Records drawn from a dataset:
══════════════════════════════

/-- **… and `π_S` is the unique invariant probability law of the member's reported kernel.** -/
theorem su2MaskedKickSchedule_fthmc_invariant_unique (εf : σ → ℝ)
    (Jf : σ → GaugeConfig d L (Matrix.specialUnitaryGroup (Fin 2) ℂ) → Edge d L → R4)
    (hJm : ∀ s e, P s e → Measurable fun V : GaugeConfig d L (Matrix.specialUnitaryGroup (Fin 2) ℂ) => Jf s V e)
    (hJloc : ∀ s (V W : GaugeConfig d L (Matrix.specialUnitaryGroup (Fin 2) ℂ)),
      (∀ j, ¬P s j → V j = W j) → ∀ e, P s e → Jf s V e = Jf s W e)
    {κ₀ : ℝ} (hκ0 : 0 ≤ κ₀) (hκ₀ : κ₀ < 1)
    (hκ : ∀ s (V : GaugeConfig d L (Matrix.specialUnitaryGroup (Fin 2) ℂ)) (e : Edge d L), P s e → |εf s| * ‖Jf s V e‖ ≤ κ₀)
    (sched : List σ)
    {ε' κ' : ℝ} (hε' : 0 < ε') (hκ' : 0 < κ')
    {g : GaugeConfig d L (Matrix.specialUnitaryGroup (Fin 2) ℂ) → Edge d L → EuclideanSpace ℝ (Fin 3)} (hg : Measurable g) {b' : ℝ} (hb0 : 0 ≤ b')
    (hb : ∀ u l, ‖g u l‖ ≤ b') {S : GaugeConfig d L (Matrix.specialUnitaryGroup (Fin 2) ℂ) → ℝ} (hS : Measurable S) {s' : ℝ} (hs : ∀ u, |S u| ≤ s') :
    ∃ layers : List ((GaugeConfig d L (Matrix.specialUnitaryGroup (Fin 2) ℂ) ≃ᵐ GaugeConfig d L (Matrix.specialUnitaryGroup (Fin 2) ℂ)) × (GaugeConfig d L (Matrix.specialUnitaryGroup (Fin 2) ℂ) → ℝ)),
      layers.map (fun Ly => ((Ly.1 : GaugeConfig d L (Matrix.specialUnitaryGroup (Fin 2) ℂ) → GaugeConfig d L (Matrix.specialUnitaryGroup (Fin 2) ℂ)), Ly.2)) =
        sched.map (fun s =>
          ((fun (V : GaugeConfig d L (Matrix.specialUnitaryGroup (Fin 2) ℂ)) (e : Edge d L) =>
            if P s e then gaussUnit (geodesicKick (εf s) (Jf s V e)
              (vecQuat ((V e : Matrix.specialUnitaryGroup (Fin 2) ℂ) : Matrix (Fin 2) (Fin 2) ℂ)))
            else V e),
           fun V : GaugeConfig d L (Matrix.specialUnitaryGroup (Fin 2) ℂ) => ∏ a : {e : Edge d L // P s e},
            (if Real.sin (angle (Jf s V a.1) (vecQuat ((V a.1 : Matrix.specialUnitaryGroup (Fin 2) ℂ) : Matrix (Fin 2) (Fin 2) ℂ))) = 0 then
                (1 - εf s * ‖Jf s V a.1‖ * Real.cos (angle (Jf s V a.1) (vecQuat ((V a.1 : Matrix.specialUnitaryGroup (Fin 2) ℂ) : Matrix (Fin 2) (Fin 2) ℂ)))) ^ 3
              else kickJac (εf s * ‖Jf s V a.1‖) 2 (angle (Jf s V a.1) (vecQuat ((V a.1 : Matrix.specialUnitaryGroup (Fin 2) ℂ) : Matrix (Fin 2) (Fin 2) ℂ)))))) ∧
      ∀ (π' : Measure (GaugeConfig d L (Matrix.specialUnitaryGroup (Fin 2) ℂ))) [IsProbabilityMeasure π'],
        Invariant (conjKernel (su2LeapfrogHMC ε' κ' hg fun V => S ((layers.foldr (fun Ly (F : GaugeConfig d L (Matrix.specialUnitaryGroup (Fin 2) ℂ) ≃ᵐ GaugeConfig d L (Matrix.specialUnitaryGroup (Fin 2) ℂ)) => Ly.1.trans F) (MeasurableEquiv.refl (GaugeConfig d L (Matrix.specialUnitaryGroup (Fin 2) ℂ)))) V) -
            Real.log ((layers.foldr (fun Ly K => fun v => Ly.2 v * K (Ly.1 v)) (fun _ => (1 : ℝ))) V)) (layers.foldr (fun Ly (F : GaugeConfig d L (Matrix.specialUnitaryGroup (Fin 2) ℂ) ≃ᵐ GaugeConfig d L (Matrix.specialUnitaryGroup (Fin 2) ℂ)) => Ly.1.trans F) (MeasurableEquiv.refl (GaugeConfig d L (Matrix.specialUnitaryGroup (Fin 2) ℂ))))) π' →
        π' = su2GibbsLaw S := by
  have hlt : ∀ s (V : GaugeConfig d L (Matrix.specialUnitaryGroup (Fin 2) ℂ)) (e : Edge d L), P s e → |εf s| * ‖Jf s V e‖ < 1 :=
    fun s V e he => (hκ s V e he).trans_lt hκ₀
  obtain ⟨layers, hmap, hpos, hmeas, hjac⟩ := exists_layers_su2MaskedKick P εf Jf hJm hJloc hlt sched
  refine ⟨layers, hmap, fun π' _ hπ' => ?_⟩
  obtain ⟨hfpos, hfmeas, hfjac⟩ := hasJacobian_foldr_trans layers hpos hmeas hjac
  have hpinch : ∀ Ly ∈ layers, ∀ v, Ly.2 v ∈
      Icc ((1 - κ₀) ^ (3 * Fintype.card (Edge d L))) ((1 + κ₀) ^ (3 * Fintype.card (Edge d L))) := by
    intro Ly hLy v
    have hmem : ((Ly.1 : GaugeConfig d L (Matrix.specialUnitaryGroup (Fin 2) ℂ) → GaugeConfig d L (Matrix.specialUnitaryGroup (Fin 2) ℂ)), Ly.2) ∈
        sched.map (fun s =>
          ((fun (V : GaugeConfig d L (Matrix.specialUnitaryGroup (Fin 2) ℂ)) (e : Edge d L) =>
            if P s e then gaussUnit (geodesicKick (εf s) (Jf s V e)
              (vecQuat ((V e : Matrix.specialUnitaryGroup (Fin 2) ℂ) : Matrix (Fin 2) (Fin 2) ℂ)))
            else V e),
           fun V : GaugeConfig d L (Matrix.specialUnitaryGroup (Fin 2) ℂ) => ∏ a : {e : Edge d L // P s e},
            (if Real.sin (angle (Jf s V a.1) (vecQuat ((V a.1 : Matrix.specialUnitaryGroup (Fin 2) ℂ) : Matrix (Fin 2) (Fin 2) ℂ))) = 0 then
                (1 - εf s * ‖Jf s V a.1‖ * Real.cos (angle (Jf s V a.1) (vecQuat ((V a.1 : Matrix.specialUnitaryGroup (Fin 2) ℂ) : Matrix (Fin 2) (Fin 2) ℂ)))) ^ 3
              else kickJac (εf s * ‖Jf s V a.1‖) 2 (angle (Jf s V a.1) (vecQuat ((V a.1 : Matrix.specialUnitaryGroup (Fin 2) ℂ) : Matrix (Fin 2) (Fin 2) ℂ)))))) := by
      rw [← hmap]
      exact List.mem_map.mpr ⟨Ly, hLy, rfl⟩
    obtain ⟨s, -, hs⟩ := List.mem_map.mp hmem
    have hJ2 : Ly.2 = fun V : GaugeConfig d L (Matrix.specialUnitaryGroup (Fin 2) ℂ) => ∏ a : {e : Edge d L // P s e},
            (if Real.sin (angle (Jf s V a.1) (vecQuat ((V a.1 : Matrix.specialUnitaryGroup (Fin 2) ℂ) : Matrix (Fin 2) (Fin 2) ℂ))) = 0 then
                (1 - εf s * ‖Jf s V a.1‖ * Real.cos (angle (Jf s V a.1) (vecQuat ((V a.1 : Matrix.specialUnitaryGroup (Fin 2) ℂ) : Matrix (Fin 2) (Fin 2) ℂ)))) ^ 3
              else kickJac (εf s * ‖Jf s V a.1‖) 2 (angle (Jf s V a.1) (vecQuat ((V a.1 : Matrix.specialUnitaryGroup (Fin 2) ℂ) : Matrix (Fin 2) (Fin 2) ℂ)))) := (Prod.mk.inj hs).2.symm
    have h := su2MaskedKickJacobian_mem_Icc (P s) (Jf s) (ε := εf s) hκ₀.le (hκ s) v
    rw [hJ2]
    have hn : Fintype.card {e : Edge d L // P s e} ≤ Fintype.card (Edge d L) := Fintype.card_subtype_le _
    refine ⟨le_trans ?_ h.1, h.2.trans ?_⟩
    · exact pow_le_pow_of_le_one (by linarith) (by linarith) (by omega)
    · exact pow_le_pow_right₀ (by linarith) (by omega)
  have hfold := fun v => foldr_logDet_mem_Icc layers (pow_nonneg (by linarith) _) hpinch v
  exact su2LeapfrogFTHMC_invariant_unique hε' hκ' hg hb0 hb hS hs
    (pow_pos (pow_pos (by linarith) _) _) (fun v => (hfold v).1) (fun v => (hfold v).2) hfmeas hfjac hπ'

end Schedule

/-! ## The engine's LO member (any schedule) -/

section LO

variable {d L : ℕ} {X : Type*} [DecidableEq X] (χ : Site d L → X) [NeZero L]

══════════════════════════════

Requirement: Every line above with the string "List" in it should be copied into the answer.

Task answer:
    (sched : List σ)
    ∃ layers : List ((GaugeConfig d L (Matrix.specialUnitaryGroup (Fin 2) ℂ) ≃ᵐ GaugeConfig d L (Matrix.specialUnitaryGroup (Fin 2) ℂ)) × (GaugeConfig d L (Matrix.specialUnitaryGroup (Fin 2) ℂ) → ℝ)),
      exact List.mem_map.mpr ⟨Ly, hLy, rfl⟩
    obtain ⟨s, -, hs⟩ := List.mem_map.mp hmem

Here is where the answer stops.